Projeto para universalizar esgoto em Lucas do Rio Verde começa a tramitar na Câmara

Proposta autoriza município a contratar financiamento de R$ 101,2 milhões para ampliar cobertura de 60% para 97,3% na área urbana

Deu entrada na Câmara Municipal de Lucas do Rio Verde o projeto de lei que autoriza o Poder Executivo a contratar operação de crédito junto à Caixa Econômica Federal, com garantia da União, para viabilizar a universalização do sistema de esgotamento sanitário no município. A proposta passa agora pela análise das comissões permanentes da Casa antes de seguir para votação em plenário.

O valor do financiamento previsto é de R$ 101.227.104,50, recurso que será destinado à ampliação da rede coletora, implantação de estações elevatórias e construção de duas novas Estações de Tratamento de Esgoto (ETEs), nos setores Norte e Sul da cidade.

Para o vereador Marcio Albieri, o projeto representa um avanço estruturante para o município. “É um projeto importante que entrou hoje, uma autorização para o Poder Executivo obter financiamento para a universalização da rede de esgoto. Não é só rede, mas também as estações de tratamento em todo o município. Isso significa menos viroses, menos doenças. O impacto direto vai ser lá no posto de saúde”, afirmou.

Atualmente, o município possui cerca de 60% de cobertura de esgotamento sanitário, com redes sobrecarregadas e áreas urbanas ainda sem atendimento. Mesmo com a ampliação da capacidade do sistema por meio da nova ETE vinculada ao PAC 2023, que elevou a capacidade para 192 litros por segundo, os estudos técnicos indicam que a estrutura se tornará insuficiente diante do crescimento populacional projetado.

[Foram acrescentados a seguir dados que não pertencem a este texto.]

set_option maxHeartbeats 400000 in
/-- **The measures after one round over the centre.** For pointwise data `P` at `x` over `v = φ x ∈ Z` whose
coordinates / exponents / labels are those of the chart computation (`roundOver_exists_lab`, exponents
`aOf`: the exceptional position carries `Σ_centre a` or `0`, the other positions the old exponents), the
number of old charged components does not go up, drops in phase 1, and in phase 2 the charges and resonances
transform as in the round contract. [folklore] -/
theorem roundOver_measures (hp : p.Prime) (S : GameState p V₀ L V π) {x : V'}
    (Dc : ChartData φ C x) (I₀ : Finset (Fin (S.d (φ x))))
    (σ : Fin Dc.r → Fin (S.d (φ x))) (σ' : Fin Dc.a → Fin (S.d (φ x)))
    (hσ : Function.Injective σ) (hσ' : Function.Injective σ') (hrσ : Set.range σ = (I₀ : Set _))
    (hrσσ' : ∀ t, t ∈ Set.range σ ∨ t ∈ Set.range σ') (hdisj : ∀ l m, σ l ≠ σ' m)
    [IsIntegral V'] [IsDominant (φ ≫ π)]
    (P : GameState.PointData p V₀ L V' (φ ≫ π) (S.E.map (strictTransformIdeal φ C) ++ [C.comap φ]) x)
    (lab' : Option (Fin Dc.a ⊕ Dc.GoodGen) → Fin P.d) (hlab' : Function.Injective lab')
    (aOf : Option (Fin Dc.a ⊕ Dc.GoodGen) → ℕ)
    (haOf0 : aOf none = if p ∣ ∑ l, S.a (φ x) (σ l) then 0 else ∑ l, S.a (φ x) (σ l))
    (haOfl : ∀ m, aOf (some (Sum.inl m)) = S.a (φ x) (σ' m))
    (haOfr : ∀ g, aOf (some (Sum.inr g)) = S.a (φ x) (σ g.1))
    (hPa : ∀ o, P.a (lab' o) = aOf o) (hPa0 : ∀ i', (¬ ∃ o, lab' o = i') → P.a i' = 0)
    (hxE : x ∈ (C.comap φ).support)
    (hlabE : ∀ D', D'.1 = C.comap φ → P.lab D' = lab' none)
    (hlabW : ∀ D' (K : {K : V.IdealSheafData // K ∈ S.E ∧ φ x ∈ K.support}) (m : Fin Dc.a),
      strictTransformIdeal φ C K.1 = D'.1 → S.lab (φ x) K = σ' m → P.lab D' = lab' (some (Sum.inl m)))
    (hlabX : ∀ D' (K : {K : V.IdealSheafData // K ∈ S.E ∧ φ x ∈ K.support}) (j : Fin Dc.r),
      strictTransformIdeal φ C K.1 = D'.1 → S.lab (φ x) K = σ j →
        ∃ hj : j ≠ Dc.i ∧ Dc.gen j ∈ Dc.Q, P.lab D' = lab' (some (Sum.inr ⟨j, hj⟩)))
    (hsuppW : ∀ (K : {K : V.IdealSheafData // K ∈ S.E ∧ φ x ∈ K.support}) (m : Fin Dc.a),
      S.lab (φ x) K = σ' m → x ∈ (strictTransformIdeal φ C K.1).support)
    (hsuppX : ∀ (K : {K : V.IdealSheafData // K ∈ S.E ∧ φ x ∈ K.support}) (j : Fin Dc.r),
      S.lab (φ x) K = σ j → (x ∈ (strictTransformIdeal φ C K.1).support ↔ j ≠ Dc.i ∧ Dc.gen j ∈ Dc.Q)) :
    P.mOld ≤ S.mOld (φ x) ∧
      (I₀ = S.oldCh (φ x) → P.mOld < S.mOld (φ x)) ∧
      (∀ D₀ : {D : V.IdealSheafData // D ∈ S.E ∧ φ x ∈ D.support},
        S.mOld (φ x) = 1 → S.chargedAt D₀.1 (φ x) →
        I₀ = S.oldCh (φ x) ∪ {S.lab (φ x) D₀} → P.mOld = 1 →
          ¬ P.chargedAt (strictTransformIdeal φ C D₀.1) ∧
          (∀ D ∈ S.E, D ≠ D₀.1 →
            (P.chargedAt (strictTransformIdeal φ C D) ↔ S.chargedAt D (φ x)) ∧
            (S.chargedAt D (φ x) → P.Nval (strictTransformIdeal φ C D) = S.Nval (φ x) D)) ∧
          (P.chargedAt (C.comap φ) → P.Nval (C.comap φ) + 1 = S.Nval (φ x) D₀.1)) := by
  classical
  -- membership of the new boundary
  have hmemE : C.comap φ ∈ S.E.map (strictTransformIdeal φ C) ++ [C.comap φ] :=
    List.mem_append.mpr (Or.inr (List.mem_singleton.mpr rfl))
  have hmemT : ∀ K ∈ S.E, strictTransformIdeal φ C K ∈ S.E.map (strictTransformIdeal φ C) ++ [C.comap φ] :=
    fun K hK => List.mem_append.mpr (Or.inl (List.mem_map.mpr ⟨K, hK, rfl⟩))
  -- which labelled positions are boundary positions
  have hPlab : ∀ o, lab' o ∈ Set.range P.lab ↔ (o = none ∨ (∃ m, o = some (Sum.inl m) ∧ S.IsLab (φ x) (σ' m)) ∨
      (∃ g : Dc.GoodGen, o = some (Sum.inr g) ∧ S.IsLab (φ x) (σ g.1))) := by
    intro o
    constructor
    · rintro ⟨D', hD'⟩
      by_cases hE : D'.1 = C.comap φ
      · left; exact hlab' (hD'.symm.trans (hlabE D' hE)) |>.symm ▸ rfl
      · obtain ⟨K, hK⟩ := exists_preimage_divisor D' hE
        right
        rcases hrσσ' (S.lab (φ x) K) with ⟨j, hj⟩ | ⟨m, hm⟩
        · obtain ⟨hgood, hlabD⟩ := hlabX D' K j hK hj.symm
          right
          refine ⟨⟨j, hgood⟩, hlab' (hD'.symm.trans hlabD) |>.symm ▸ rfl, ⟨K, hj.symm⟩⟩
        · left
          refine ⟨m, hlab' (hD'.symm.trans (hlabW D' K m hK hm.symm)) |>.symm ▸ rfl, ⟨K, hm.symm⟩⟩
    · rintro (rfl | ⟨m, rfl, ⟨K, hK⟩⟩ | ⟨g, rfl, ⟨K, hK⟩⟩)
      · exact ⟨⟨C.comap φ, hmemE, hxE⟩, hlabE _ rfl⟩
      · exact ⟨⟨strictTransformIdeal φ C K.1, hmemT _ K.2.1, hsuppW K m hK⟩, hlabW _ K m rfl hK⟩
      · have hxK : x ∈ (strictTransformIdeal φ C K.1).support := (hsuppX K g.1 hK).mpr g.2
        obtain ⟨hj, h⟩ := hlabX ⟨strictTransformIdeal φ C K.1, hmemT _ K.2.1, hxK⟩ K g.1 rfl hK
        exact ⟨_, h⟩
  -- the two counts
  have hPm := roundOver_mOld_eq S (φ x) P (fun g : Dc.GoodGen => g.1) σ σ' lab' hlab' aOf haOfl haOfr hPa
    hPa0 hPlab
  have hSm := roundOver_mOld_eq_base S (φ x) σ σ' hσ hσ' hrσσ' hdisj
  -- comparison of the good positions with the centre positions
  have hle : (Finset.univ.filter fun g : Dc.GoodGen => σ g.1 ∈ S.oldCh (φ x)).card ≤
      (Finset.univ.filter fun l => σ l ∈ S.oldCh (φ x)).card := by
    refine Finset.card_le_card_of_injOn (fun g => g.1) (fun g hg => ?_) (Set.injOn_of_injective
      Subtype.val_injective)
    simp only [Finset.coe_filter, Finset.mem_univ, true_and, Set.mem_setOf_eq] at hg ⊢
    exact hg
  refine ⟨by rw [hPm, hSm]; omega, fun hI => ?_, fun D₀ hm1 hch hI hPm1 => ?_⟩
  · -- phase 1: the centre position `Dc.i` is old charged and is lost
    have hall : ∀ l, σ l ∈ S.oldCh (φ x) := fun l => by
      have : σ l ∈ (I₀ : Set _) := hrσ ▸ ⟨l, rfl⟩
      rw [hI] at this; exact_mod_cast this
    have hlt : (Finset.univ.filter fun g : Dc.GoodGen => σ g.1 ∈ S.oldCh (φ x)).card <
        (Finset.univ.filter fun l => σ l ∈ S.oldCh (φ x)).card := by
      rw [← Finset.card_image_of_injective _ (Subtype.val_injective (p := fun j => j ≠ Dc.i ∧ Dc.gen j ∈ Dc.Q))]
      refine Finset.card_lt_card ⟨fun j hj => ?_, fun h => ?_⟩
      · obtain ⟨g, hg, rfl⟩ := Finset.mem_image.mp hj
        simpa using hg
      · have hi : Dc.i ∈ (Finset.univ.filter fun l => σ l ∈ S.oldCh (φ x)) := by simpa using hall Dc.i
        obtain ⟨g, -, hg⟩ := Finset.mem_image.mp (h hi)
        exact g.2.1 hg
    rw [hPm, hSm]; omega
  · have hPold' : ∀ i', i' ∈ P.oldCh ↔ (∃ m, σ' m ∈ S.oldCh (φ x) ∧ lab' (some (Sum.inl m)) = i') ∨
        (∃ g : Dc.GoodGen, σ g.1 ∈ S.oldCh (φ x) ∧ lab' (some (Sum.inr g)) = i') :=
      roundOver_mem_oldCh_iff S (φ x) P (fun g : Dc.GoodGen => g.1) σ σ' lab' aOf haOfl haOfr hPa hPa0 hPlab
    exact roundOver_phase2 hp S Dc I₀ σ σ' hσ hrσ hrσσ' hdisj P lab' aOf haOf0 haOfl haOfr hPa hxE hmemE
      hmemT hlabE hlabW hsuppW hsuppX hPold' D₀ hm1 hch hI hPm1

O novo projeto prevê capacidade adicional de 150 litros por segundo, utilizando o sistema de lodos ativados, reconhecido pela alta eficiência na remoção de carga orgânica e pela flexibilidade operacional. A meta é elevar a cobertura de esgoto para 97,30% da área urbana residencial, comercial e institucional ao final da execução.

Segundo Albieri, apesar de obras de saneamento gerarem transtornos temporários, o investimento é essencial. “Geralmente os governantes não gostam de fazer esgoto porque a obra fica debaixo da terra, traz transtorno, quebra rua, faz poeira e lama. Mas a gestão decidiu enfrentar isso porque vamos universalizar. Isso traz muito mais qualidade de vida e saúde para a população”, destacou.

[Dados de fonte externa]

import Summits.BirchSwinnertonDyer.BirchSwinnertonDyer.Theorems.CMKolyvaginAtInertTwoRationalDescentAtTwoLevelZero
import Summits.BirchSwinnertonDyer.BirchSwinnertonDyer.Theorems.CMKolyvaginAtInertTwoTauPartDescentAtTwoPrimeLevel
import HarnessLib

/-!
# Route `CMKolyvaginAtInertTwo`, crux `CMKolyvaginExactAtInertTwo` (stmt-BirchSwinnertonDyer-24277):
# the `M₀ = 0` case on H₂ for a prime Heegner field from PRIME-LEVEL point data only —
# `#Ш(E/K)[2^∞] = 1` modulo {one `PointSystem` with support `{ℓ}` per CM-inert Kolyvagin prime `ℓ`,
# (tower), (desc-fin)}

Seat `bsd-line-cmk2-p1` g9 (cell `bsd-print-cf2`); helper (`--supports stmt-BirchSwinnertonDyer-24277`).
THEOREMS ONLY (no definition, no named fact, no instance, no `sorry`); no item is closed; BSD is not
proved by this.

WHY (as in `…TauPartDescentAtTwoPrimeLevel`): the over-`ℚ` bit of g8
(`KolyvaginRatDescentTwo.selmer_two_eq_zero_or_eq_kummer_of_hpoints`, p628469) takes the machine's
point-system binder with FULL support — one package whose Euler-system clauses are demanded at every
square-free product of Kolyvagin primes — but uses it at `m = 1` and at ONE prime `m = ℓ`. The open DATA
item (0b)₂¹ of the pen's booking memo (`BOOKING-TARGET-H2-levelzero.md` v2 §2) is the prime-level datum:
for each CM-inert Kolyvagin prime `ℓ` of `(2, 1)` ty2's `PointSystem N_E W K P 2 (· = ℓ) 1 hdiv c`
(levels `m ∈ {1, ℓ}`). This file puts the whole `M₀ = 0` chain in that currency and discharges EVERY
other input that is a theorem of the tree:

* §1 `selmer_two_eq_zero_or_eq_kummer_of_hpoints_primeLevel` — g8's core re-proved with per-prime
  packages (the package is opened AFTER the Čebotarev choice of `ℓ`; `c(1) = δ₂ y_K` for every package).
* §2 `selmer_two_eq_zero_or_eq_kummer_of_cmInert_primeLevel_of_plumbing` — **ON H₂ with `K = ℚ(√−q)` a
  prime Heegner field and a Heegner point `P ∉ 2E(K)` of level `N_E`: `Sel₂(E/K) ⊆ {0, δ₂ P}`** modulo
  EXACTLY {the per-prime DATA `D`, (tower), (desc-fin)}: `τ = 1` on `Sel₂` from this seat's
  `KolyvaginDescentTwo.conjAct_eq_self_of_cmInert_primeLevel_two` (reciprocity discharged, p634537),
  (inj) + (desc) from g8's `…InfRes` (`resTorsion_two_injective`, `exists_resTorsion_two_eq_of_conjAct_eq`),
  (lag) from g8's `…Count`/`…PrimeDiscr` (`ratDescent_lag_of_discr_eq_neg_prime`), (dual) from g8's second
  bit `…Dual.ratDescent_dual_of_plumbing`, Poitou–Tate from the tree theorem
  `SchneiderFreeAdditiveX3.PoitouTateReduction.poitouTate_selmerStructure_duality_real_holds ℚ`, Tate's local
  Euler characteristic from `GaloisImage.EP.localEulerPoincareCharacteristic_adicCompletion`, the archimedean
  condition from `mem_selmerLocalKer_infinitePlace_of_Δ_neg`.
* §3 `natCard_primaryComponent_sha_two_eq_one_of_cmInert_primeLevel_of_plumbing` — hence
  **`#Ш(E/K)[2^∞] = 1`** modulo the same three inputs (`natCard_primaryComponent_sha_eq_one_of_selmer_subset_pair`,
  p635044; `c ≠ 1` and the `2`-divisibility of `E(K̄)` supplied).

Beyond print: NO while `D` is a hypothesis. BSD is not proved by this.

References: [GrossLMS1991] Prop. 2.1 with §10, (4.4), Props. 5.3, 5.4, 6.2; [McCallumLMS1991] §1, §2
Prop. 2.2, §3 Cor. 3.2, §5 Lemma 5.1, 5.3; [MilneADT2006] I Thm. 2.8, Cor. 3.4, Thm. 4.10 (b);
[SilvermanAEC2009] X Thm. 4.2 (a); [Kolyvagin1989Izv] §3; `Cruxes/CMExactDescentAtTwo/MEMO-overQ-bit.md`.
-/

-- single-conjunct summit: `Summit.BirchSwinnertonDyer.BirchSwinnertonDyer.…` repeats the name by design
set_option linter.dupNamespace false
set_option autoImplicit false

noncomputable section

open scoped Classical
open WeierstrassCurve NumberField IsDedekindDomain Field
open Literature.NumberTheory.GaloisRepresentations Literature.NumberTheory.EllipticCurves
open Literature.NumberTheory.GaloisCohomology
open Rat.HeightOneSpectrum (primesEquiv)

namespace Summit.BirchSwinnertonDyer.BirchSwinnertonDyer.Theorems.KolyvaginRatDescentTwo

-- `K : Type` (universe 0) as in the Čebotarev leaf at `2` (p597930) and the route items
variable (W : WeierstrassCurve ℚ) {K : Type} [Field K] [NumberField K]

O projeto está fundamentado em estudos técnicos que estimam atendimento inicial para 32.433 pessoas, alcançando 42.123 habitantes até 2029. Além da ampliação da cobertura, a proposta prevê a eliminação gradual de fossas e de esgoto a céu aberto, reduzindo riscos de contaminação do solo e dos recursos hídricos.

Entre os benefícios apontados estão a redução da incidência de doenças de veiculação hídrica, melhoria da saúde pública, proteção ambiental e geração de empregos diretos e indiretos durante a execução das obras. Impactos temporários, como ruídos e poeira, deverão ser mitigados com medidas técnicas adequadas durante a fase de implantação.

Se aprovado, o projeto colocará Lucas do Rio Verde em alinhamento com as diretrizes do Novo Marco Legal do Saneamento Básico, aproximando o município da meta de universalização do acesso ao esgotamento sanitário nos próximos anos.